Журналов:     Статей:        

Журнал микробиологии, эпидемиологии и иммунобиологии. 2018; 1: 45-52

ВАРИАБЕЛЬНОСТЬ НУКЛЕОТИДНЫХ ПОСЛЕДОВАТЕЛЬНОСТЕЙ ГЕНА arp У РОССИЙСКИХ ИЗОЛЯТОВ TREPONEMA PALLIDUM

Образцова О. А., Алейникова К. А., Кубанов А. А., Дерябин Д. Г.

https://doi.org/10.36233/0372-9311-2018-3-45-52

Аннотация

Цель. Анализ вариабельности нуклеотидных последовательностей внутреннего фрагмента гена arp у современных российских штаммов T. pallidum subsp. pallidum. Материалы и методы. В работе использованы 57 клинических изолятов, полученных в 2016 — 2017 гг. из специализированных медицинских учреждений дерматовенерологического профиля Центрального (Калужская область), Северо-Кавказского (Ставропольский край) и Сибирского (Республика Тыва) федеральных округов. Для исследования нуклеотидных последовательностей гена arp использована технология капиллярного секвенирования. Результаты.
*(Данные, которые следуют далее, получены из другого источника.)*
import Summits.HubbardSuperconductivity.HubbardSuperconductivity.Theses.ParentFirstSMA
import Summits.HubbardSuperconductivity.HubbardSuperconductivity.Theorems.TwTipContinuation.Negative.TipNormalForm
import Literature.MathematicalPhysics.QuantumLattice.PairCorrelationsSupRayleighProofs
import Literature.MathematicalPhysics.QuantumLattice.PairFieldYangCeiling
import Literature.MathematicalPhysics.QuantumLattice.HubbardWave0PosSemidefProofs
import HarnessLib

/-!
# Crux `DiluteDWavePairsCondense` (stmt-HubbardSuperconductivity-10771), line `birth`: the condensation stub is NECESSARY

Helper for route `ParentFirstSMA` (`--supports stmt-HubbardSuperconductivity-10771`). The line
`birth` (`Cruxes/DiluteDWavePairsCondense/Lines/birth.lean`) reaches the crux's conclusion at
`(U, δ)` — `d_{x²-y²}` pair-field long-range order of EVERY `(2⌊(1-δ)L²/2⌋, S^z = 0)` ground-state
sequence along even sides — from its stub `stub_pairCondensation` (every normalised sector ground
state has a unit `ρ₂`-eigenvector with eigenvalue `≥ c L²`, Yang's finite-volume ODLRO) and the
`d`-wave locking stub. This file proves the CONVERSE direction of that step, sorry-free:

* `exists_unit_eigenvector_rayleigh_le` — Rayleigh–Ritz in the `dotProduct` language: a Hermitian
  matrix has a unit eigenvector `(v, ev)` with `ev ≥ re ⟨w, ρ w⟩` for any unit `w`
  (Horn–Johnson, Theorem 4.2.2 (c); the tree's `IsHermitian.re_dotProduct_mulVec_le` plus
  Mathlib's `eigenvectorBasis`);
* `pairCondensation_of_everyGSOrder` — a uniform every-ground-state order bound
  `c L⁴ ≤ re ⟨ψ, Δ_d† Δ_d ψ⟩` gives every such `ψ` a unit `ρ₂`-eigenvector with eigenvalue
  `≥ (c/4) L²`: `re ⟨ψ, Δ_d† Δ_d ψ⟩ = re (φ_d† ρ₂ φ_d)` (Yang's identity) and `‖φ_d‖² = 4L²`
  (`re_star_pairFieldWavefunction_dWave_dotProduct_self`), so the unit vector `φ_d / (2L)` has
  Rayleigh quotient `≥ (c/4) L²`, dominated by the top eigenvalue of the Hermitian `ρ₂`;
* `pairCondensation_of_summitMatrix` — the crux's conclusion at `(U, δ)` (`δ ≥ -1`) implies the
  body of `stub_pairCondensation` at the same `δ`, via the tree's normal form
  `everyGSOrder_of_summitMatrix` (summit matrix at `(U, δ)` ⇔ uniform every-GS order bound);
* `pairCondensation_of_diluteDWavePairsCondense` — hence the crux `DiluteDWavePairsCondense`
  itself implies, for every `U ∈ [12, 24]` satisfying its hypotheses (a)–(c), the existence of a
  doping `δ ∈ (0, 1/2)` at which every normalised sector ground state of every large even torus
  carries a macroscopic `ρ₂`-eigenvalue `≥ c L²`.

Consequence for the line (lead's census): `stub_pairCondensation` is not a proper weakening of the
crux — at the doping the crux produces, its body is IMPLIED by the crux's conclusion; the `ρ₂`
route re-expresses, it does not reduce, the `T = 0` condensation content of the BEC bridge.

References: C. N. Yang, Rev. Mod. Phys. 34 (1962) 694, §4 (ODLRO ⇔ macroscopic eigenvalue of
`ρ₂`, eq. (22)); R. A. Horn, C. R. Johnson, *Matrix Analysis* (2013), Theorem 4.2.2 (c);
D. J. Scalapino, Phys. Rep. 250 (1995) 329, §2 eq. (2.4). No definition is introduced.
-/

-- the mandated namespace `Summit.<Summit>.<Problem>.Theorems` repeats `HubbardSuperconductivity`
-- (single-problem summit, D-0017), which the `dupNamespace` linter flags on every declaration
set_option linter.dupNamespace false

noncomputable section

namespace Summit.HubbardSuperconductivity.HubbardSuperconductivity.Theorems.ParentFirstSMA

open Matrix Finset Filter
open Literature.Probability.LatticeModels Literature.MathematicalPhysics.QuantumLattice
open Summit.HubbardSuperconductivity.HubbardSuperconductivity.Theses.ParentFirstSMA
open Summit.HubbardSuperconductivity.TwTipContinuation.Negative (everyGSOrder_of_summitMatrix)
open scoped ComplexOrder

/-! ### Rayleigh–Ritz: the top eigenvector dominates every unit Rayleigh quotient -/

/-- **Rayleigh–Ritz in the `dotProduct` language.** A Hermitian complex matrix `ρ` has, for every
unit vector `w`, a unit EIGENVECTOR `v`, `ρ v = ev • v` with `ev` real, whose eigenvalue dominates
the Rayleigh quotient of `w`: `re ⟨w, ρ w⟩ ≤ ev` (take `v` the `eigenvectorBasis` vector of the
largest eigenvalue `eigenvalues₀ 0`). Horn–Johnson (2013), Theorem 4.2.2 (c).
[cite: HornJohnson2013, Thm 4.2.2(c)] -/
theorem exists_unit_eigenvector_rayleigh_le {m : Type*} [Fintype m] [DecidableEq m]
    {ρ : Matrix m m ℂ} (hρ : ρ.IsHermitian) (w : m → ℂ) (hw : star w ⬝ᵥ w = 1) :
    ∃ v : m → ℂ, ∃ ev : ℝ, star v ⬝ᵥ v = 1 ∧ ρ *ᵥ v = (ev : ℂ) • v ∧
      (star w ⬝ᵥ (ρ *ᵥ w)).re ≤ ev := by
  have hm : 0 < Fintype.card m := by
    rw [Fintype.card_pos_iff]
    by_contra hne
    rw [not_nonempty_iff] at hne
    have h0 : star w ⬝ᵥ w = 0 := by simp [dotProduct]
    rw [h0] at hw
    exact zero_ne_one hw
  set i : m := Fintype.equivOfCardEq (Fintype.card_fin _) ⟨0, hm⟩ with hi
  refine ⟨⇑(hρ.eigenvectorBasis i), hρ.eigenvalues i, hρ.star_eigenvectorBasis_dotProduct_self i,
    ?_, ?_⟩
  · rw [hρ.mulVec_eigenvectorBasis i]
    ext j
    simp only [Pi.smul_apply, Complex.real_smul, smul_eq_mul]
  · have h := hρ.re_dotProduct_mulVec_le hm w hw
    have heq : hρ.eigenvalues i = hρ.eigenvalues₀ ⟨0, hm⟩ := by
      simp only [IsHermitian.eigenvalues, hi, Equiv.symm_apply_apply]
    rw [heq]
    exact h

/-! ### Every-GS order ⇒ a macroscopic `ρ₂`-eigenvalue in every sector ground state -/

/-- **Uniform every-ground-state pair-field order forces Yang condensation in every sector ground
state.** If, eventually in even `L`, every normalised ground state `ψ` of `hubbardTorus 2 L 1 U` in
the sector `(2⌊(1-δ)L²/2⌋, S^z = 0)` has `c L⁴ ≤ re ⟨ψ, Δ_d† Δ_d ψ⟩` (`c > 0`), then every such
`ψ` has a unit `ρ₂`-eigenvector with eigenvalue `≥ (c/4) L²`: by Yang's identity
`re ⟨ψ, Δ_d† Δ_d ψ⟩ = re (φ_d† ρ₂(ψ) φ_d)` with `‖φ_d‖² = 4L²` (`L ≥ 3`), the unit pair
wavefunction `φ_d/(2L)` has Rayleigh quotient `≥ (c/4) L²`, and the top eigenvector of the
Hermitian `ρ₂(ψ)` dominates it. Yang, Rev. Mod. Phys. 34 (1962) 694, §4.
[cite: Yang1962, §4] -/
theorem pairCondensation_of_everyGSOrder {U δ : ℝ}
    (h : ∃ c : ℝ, 0 < c ∧ ∃ L₀ : ℕ, ∀ (L : ℕ) [NeZero L], L₀ ≤ L → Even L →
        ∀ ψ : Fock (Orb (FermionTorus 2 L)), star ψ ⬝ᵥ ψ = 1 →
          IsGroundStateInSector (hubbardTorus 2 L 1 U) (2 * ⌊(1 - δ) * (L : ℝ) ^ 2 / 2⌋₊) 0 ψ →
            c * (L : ℝ) ^ 4 ≤ (expect ((pairField dWaveFormFactor L)ᴴ * pairField dWaveFormFactor L) ψ).re) :
    ∃ c : ℝ, 0 < c ∧ ∃ L₀ : ℕ, ∀ L : ℕ, L₀ ≤ L → Even L →
      ∀ ψ : Fock (Orb (FermionTorus 2 L)), star ψ ⬝ᵥ ψ = 1 →
        IsGroundStateInSector (hubbardTorus 2 L 1 U) (2 * ⌊(1 - δ) * (L : ℝ) ^ 2 / 2⌋₊) 0 ψ →
          ∃ v : Orb (FermionTorus 2 L) × Orb (FermionTorus 2 L) → ℂ, ∃ ev : ℝ,
            star v ⬝ᵥ v = 1 ∧ twoParticleRDM ψ *ᵥ v = (ev : ℂ) • v ∧ c * (L : ℝ) ^ 2 ≤ ev := by
  classical
  obtain ⟨c, hc, L₀, hL⟩ := h
  refine ⟨c / 4, by positivity, max L₀ 3, fun L hLle hE ψ hψ hGS => ?_⟩
  have hL3 : 3 ≤ L := le_of_max_le_right hLle
  haveI : NeZero L := ⟨by omega⟩
  have hLpos : (0 : ℝ) < (L : ℝ) := by exact_mod_cast (show 0 < L by omega)
  -- the every-GS order bound at `ψ`, rewritten through Yang's identity
  have hord := hL L (le_of_max_le_left hLle) hE ψ hψ hGS
  rw [expect_pairField_eq_dotProduct_twoParticleRDM dWaveFormFactor L
      expect_pairAnnihilator_conjTranspose_mul_holds (pairField_eq_pairAnnihilator_dWave L)] at hord
  -- the unit pair wavefunction `w = φ_d / (2L)`
  set φ : Orb (FermionTorus 2 L) × Orb (FermionTorus 2 L) → ℂ :=
    pairFieldWavefunction dWaveFormFactor L with hφ
  have hφφ : star φ ⬝ᵥ φ = ((4 * (L : ℝ) ^ 2 : ℝ) : ℂ) := by
    rw [Matrix.star_dotProduct_self_eq_ofReal]
    congr 1
    have h4 := re_star_pairFieldWavefunction_dWave_dotProduct_self L hL3
    rw [Matrix.star_dotProduct_self_eq_ofReal, Complex.ofReal_re] at h4
    exact h4
  set a : ℝ := 1 / (2 * (L : ℝ)) with ha
  have ha0 : 0 < a := by positivity
  set w : Orb (FermionTorus 2 L) × Orb (FermionTorus 2 L) → ℂ := (a : ℂ) • φ with hw
  have hww : star w ⬝ᵥ w = 1 := by
    rw [hw, star_smul, smul_dotProduct, dotProduct_smul, hφφ, smul_smul, smul_eq_mul]
    have hstar : star (a : ℂ) = (a : ℂ) := Complex.conj_ofReal a
    rw [hstar, ← Complex.ofReal_mul, ← Complex.ofReal_mul, ha]
    have hL0 : (L : ℝ) ≠ 0 := hLpos.ne'
    field_simp
    push_cast
    ring
  -- Rayleigh quotient of `w`: `a² re (φ_d† ρ₂ φ_d) ≥ a² c L⁴ = (c/4) L²`
  have hρ : (twoParticleRDM ψ).IsHermitian := (PosSemidefTrace.twoParticleRDM_posSemidef ψ).isHermitian
  obtain ⟨v, ev, hv, hev, hle⟩ := exists_unit_eigenvector_rayleigh_le hρ w hww
  refine ⟨v, ev, hv, hev, le_trans ?_ hle⟩
  have hquad : (star w ⬝ᵥ (twoParticleRDM ψ *ᵥ w)).re =
      a * a * (star φ ⬝ᵥ (twoParticleRDM ψ *ᵥ φ)).re := by
    rw [hw, mulVec_smul, star_smul, smul_dotProduct, dotProduct_smul, smul_smul, smul_eq_mul]
    have hstar : star (a : ℂ) = (a : ℂ) := Complex.conj_ofReal a
    rw [hstar, ← Complex.ofReal_mul, Complex.re_ofReal_mul]
  rw [hquad]
  calc c / 4 * (L : ℝ) ^ 2 = a * a * (c * (L : ℝ) ^ 4) := by
        rw [ha]
        field_simp
        ring
    _ ≤ a * a * (star φ ⬝ᵥ (twoParticleRDM ψ *ᵥ φ)).re :=
        mul_le_mul_of_nonneg_left hord (by positivity)

/-! ### The crux's conclusion at `(U, δ)` ⇒ the body of `stub_pairCondensation` at `δ` -/

/-- **Necessity of the condensation stub.** If the summit's matrix holds at `(U, δ)` (`δ ≥ -1`) —
every admissible `(2⌊(1-δ)L²/2⌋, S^z = 0)` ground-state sequence of the pure Hubbard torus has
`d_{x²-y²}` pair-field long-range order along even sides, which is the conclusion of
`ParentFirstSMA.DiluteDWavePairsCondense` at `(U, δ)` — then, with one constant `c > 0`, eventually
in even `L`, EVERY normalised sector ground state has a unit `ρ₂`-eigenvector with eigenvalue
`≥ c L²`: the body of the line's stub `stub_pairCondensation` at this `δ`. (Tree normal form
`everyGSOrder_of_summitMatrix`, then `pairCondensation_of_everyGSOrder`.) Yang, Rev. Mod. Phys. 34
(1962) 694, §4. [cite: Yang1962, §4] -/
theorem pairCondensation_of_summitMatrix {U δ : ℝ} (hδ : -1 ≤ δ)
    (hS : ∀ (N : ℕ → ℕ) (ψ : ∀ L, Fock (Orb (FermionTorus 2 L))),
        (∀ L, Even L → N L = 2 * ⌊(1 - δ) * (L : ℝ) ^ 2 / 2⌋₊ ∧ star (ψ L) ⬝ᵥ ψ L = 1 ∧
            IsGroundStateInSector (hubbardTorus 2 L 1 U) (N L) 0 (ψ L)) →
          HasLongRangeOrder (fun k => halfOpenBox 2 (2 * k))
            (fun k => torusPullback (pairFieldCorr dWaveFormFactor ψ) (2 * k))) :
    ∃ c : ℝ, 0 < c ∧ ∃ L₀ : ℕ, ∀ L : ℕ, L₀ ≤ L → Even L →
      ∀ ψ : Fock (Orb (FermionTorus 2 L)), star ψ ⬝ᵥ ψ = 1 →
        IsGroundStateInSector (hubbardTorus 2 L 1 U) (2 * ⌊(1 - δ) * (L : ℝ) ^ 2 / 2⌋₊) 0 ψ →
          ∃ v : Orb (FermionTorus 2 L) × Orb (FermionTorus 2 L) → ℂ, ∃ ev : ℝ,
            star v ⬝ᵥ v = 1 ∧ twoParticleRDM ψ *ᵥ v = (ev : ℂ) • v ∧ c * (L : ℝ) ^ 2 ≤ ev :=
  pairCondensation_of_everyGSOrder (everyGSOrder_of_summitMatrix hδ hS)

/-- **The crux implies an `∃ δ` form of its own condensation stub.** If
`ParentFirstSMA.DiluteDWavePairsCondense` holds then for every `U ∈ [12, 24]` satisfying its
hypotheses (a) charge-gapped parent, (b) two-hole binding, (c) `d`-coherence of the bound pair,
there is a doping `δ ∈ (0, 1/2)` and a constant `c > 0` such that, eventually in even `L`, every
normalised `(2⌊(1-δ)L²/2⌋, S^z = 0)` ground state of `hubbardTorus 2 L 1 U` has a unit
`ρ₂`-eigenvector with eigenvalue `≥ c L²` (Yang ODLRO at finite volume, uniformly over ground
states). Any proof of the crux therefore proves this condensation statement. Yang, Rev. Mod.
Phys. 34 (1962) 694, §4. [cite: Yang1962, §4] -/
theorem pairCondensation_of_diluteDWavePairsCondense : Summit.HubbardSuperconductivity.HubbardSuperconductivity.Theses.ParentFirstSMA.DiluteDWavePairsCondense → ∀ U : ℝ, 12 ≤ U → U ≤ 24 → (∃ g : ℝ, 0 < g ∧ ∃ L₀ : ℕ, ∀ L : ℕ, L₀ ≤ L → Even L → g ≤ chargeGap (fermionTorusGraph 2 L) 1 U (L ^ 2)) → (∃ b : ℝ, 0 < b ∧ ∃ L₀ : ℕ, ∀ L : ℕ, L₀ ≤ L → Even L → b ≤ 2 * groundEnergyAt (fermionTorusGraph 2 L) 1 U (L ^ 2 - 1) - groundEnergyAt (fermionTorusGraph 2 L) 1 U (L ^ 2) - groundEnergyAt (fermionTorusGraph 2 L) 1 U (L ^ 2 - 2)) → (∃ z : ℝ, 0 < z ∧ ∃ L₀ : ℕ, ∀ (L : ℕ) [NeZero L], L₀ ≤ L → Even L → ∃ φ₂ ψ₀ : Fock (Orb (FermionTorus 2 L)), IsGroundState (hubbardTorus 2 L 1 U) (L ^ 2 - 2) φ₂ ∧ star φ₂ ⬝ᵥ φ₂ = 1 ∧ IsGroundState (hubbardTorus 2 L 1 U) (L ^ 2) ψ₀ ∧ star ψ₀ ⬝ᵥ ψ₀ = 1 ∧ z * (L : ℝ) ^ 2 ≤ ‖star φ₂ ⬝ᵥ (pairField dWaveFormFactor L *ᵥ ψ₀)‖ ^ 2) → ∃ δ ∈ Set.Ioo (0 : ℝ) (1 / 2), ∃ c : ℝ, 0 < c ∧ ∃ L₀ : ℕ, ∀ L : ℕ, L₀ ≤ L → Even L → ∀ ψ : Fock (Orb (FermionTorus 2 L)), star ψ ⬝ᵥ ψ = 1 → IsGroundStateInSector (hubbardTorus 2 L 1 U) (2 * ⌊(1 - δ) * (L : ℝ) ^ 2 / 2⌋₊) 0 ψ → ∃ v : Orb (FermionTorus 2 L) × Orb (FermionTorus 2 L) → ℂ, ∃ ev : ℝ, star v ⬝ᵥ v = 1 ∧ twoParticleRDM ψ *ᵥ v = (ev : ℂ) • v ∧ c * (L : ℝ) ^ 2 ≤ ev := by
  intro h U hU12 hU24 hA hB hC
  obtain ⟨δ, hδ, hS⟩ := h U hU12 hU24 hA hB hC
  exact ⟨δ, hδ, pairCondensation_of_summitMatrix (by linarith [hδ.1]) hS⟩

end Summit.HubbardSuperconductivity.HubbardSuperconductivity.Theorems.ParentFirstSMA

end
Предложена двухраундовая амплификация гена arp, обеспечивающая корректное прочтение его внутреннего участка. В составе данных участков описаны 4 варианта 60-нуклеотидных повторов, отличающихся по составу 6, 8 и 15 — 17 триплетов. Охарактеризованы различные комбинации подобных повторов, соответствующие референсному штамму Nichols, глобально распространенной геногруппе Street 14, а также и впервые обнаруженному региональному варианту Stavropol. Заключение. Продемонстрирована целесообразность секвенирования гена arp как инструмента повышения эффективности молекулярного типирования T. pallidum.

Список литературы

1. Белозоров А.П., Сокол О.А. Молекулярное типирование микроорганизма Treponema pallidum подвид pallidum. Дерматологiя та венерологiя. 2013, 4 (62): 5-11.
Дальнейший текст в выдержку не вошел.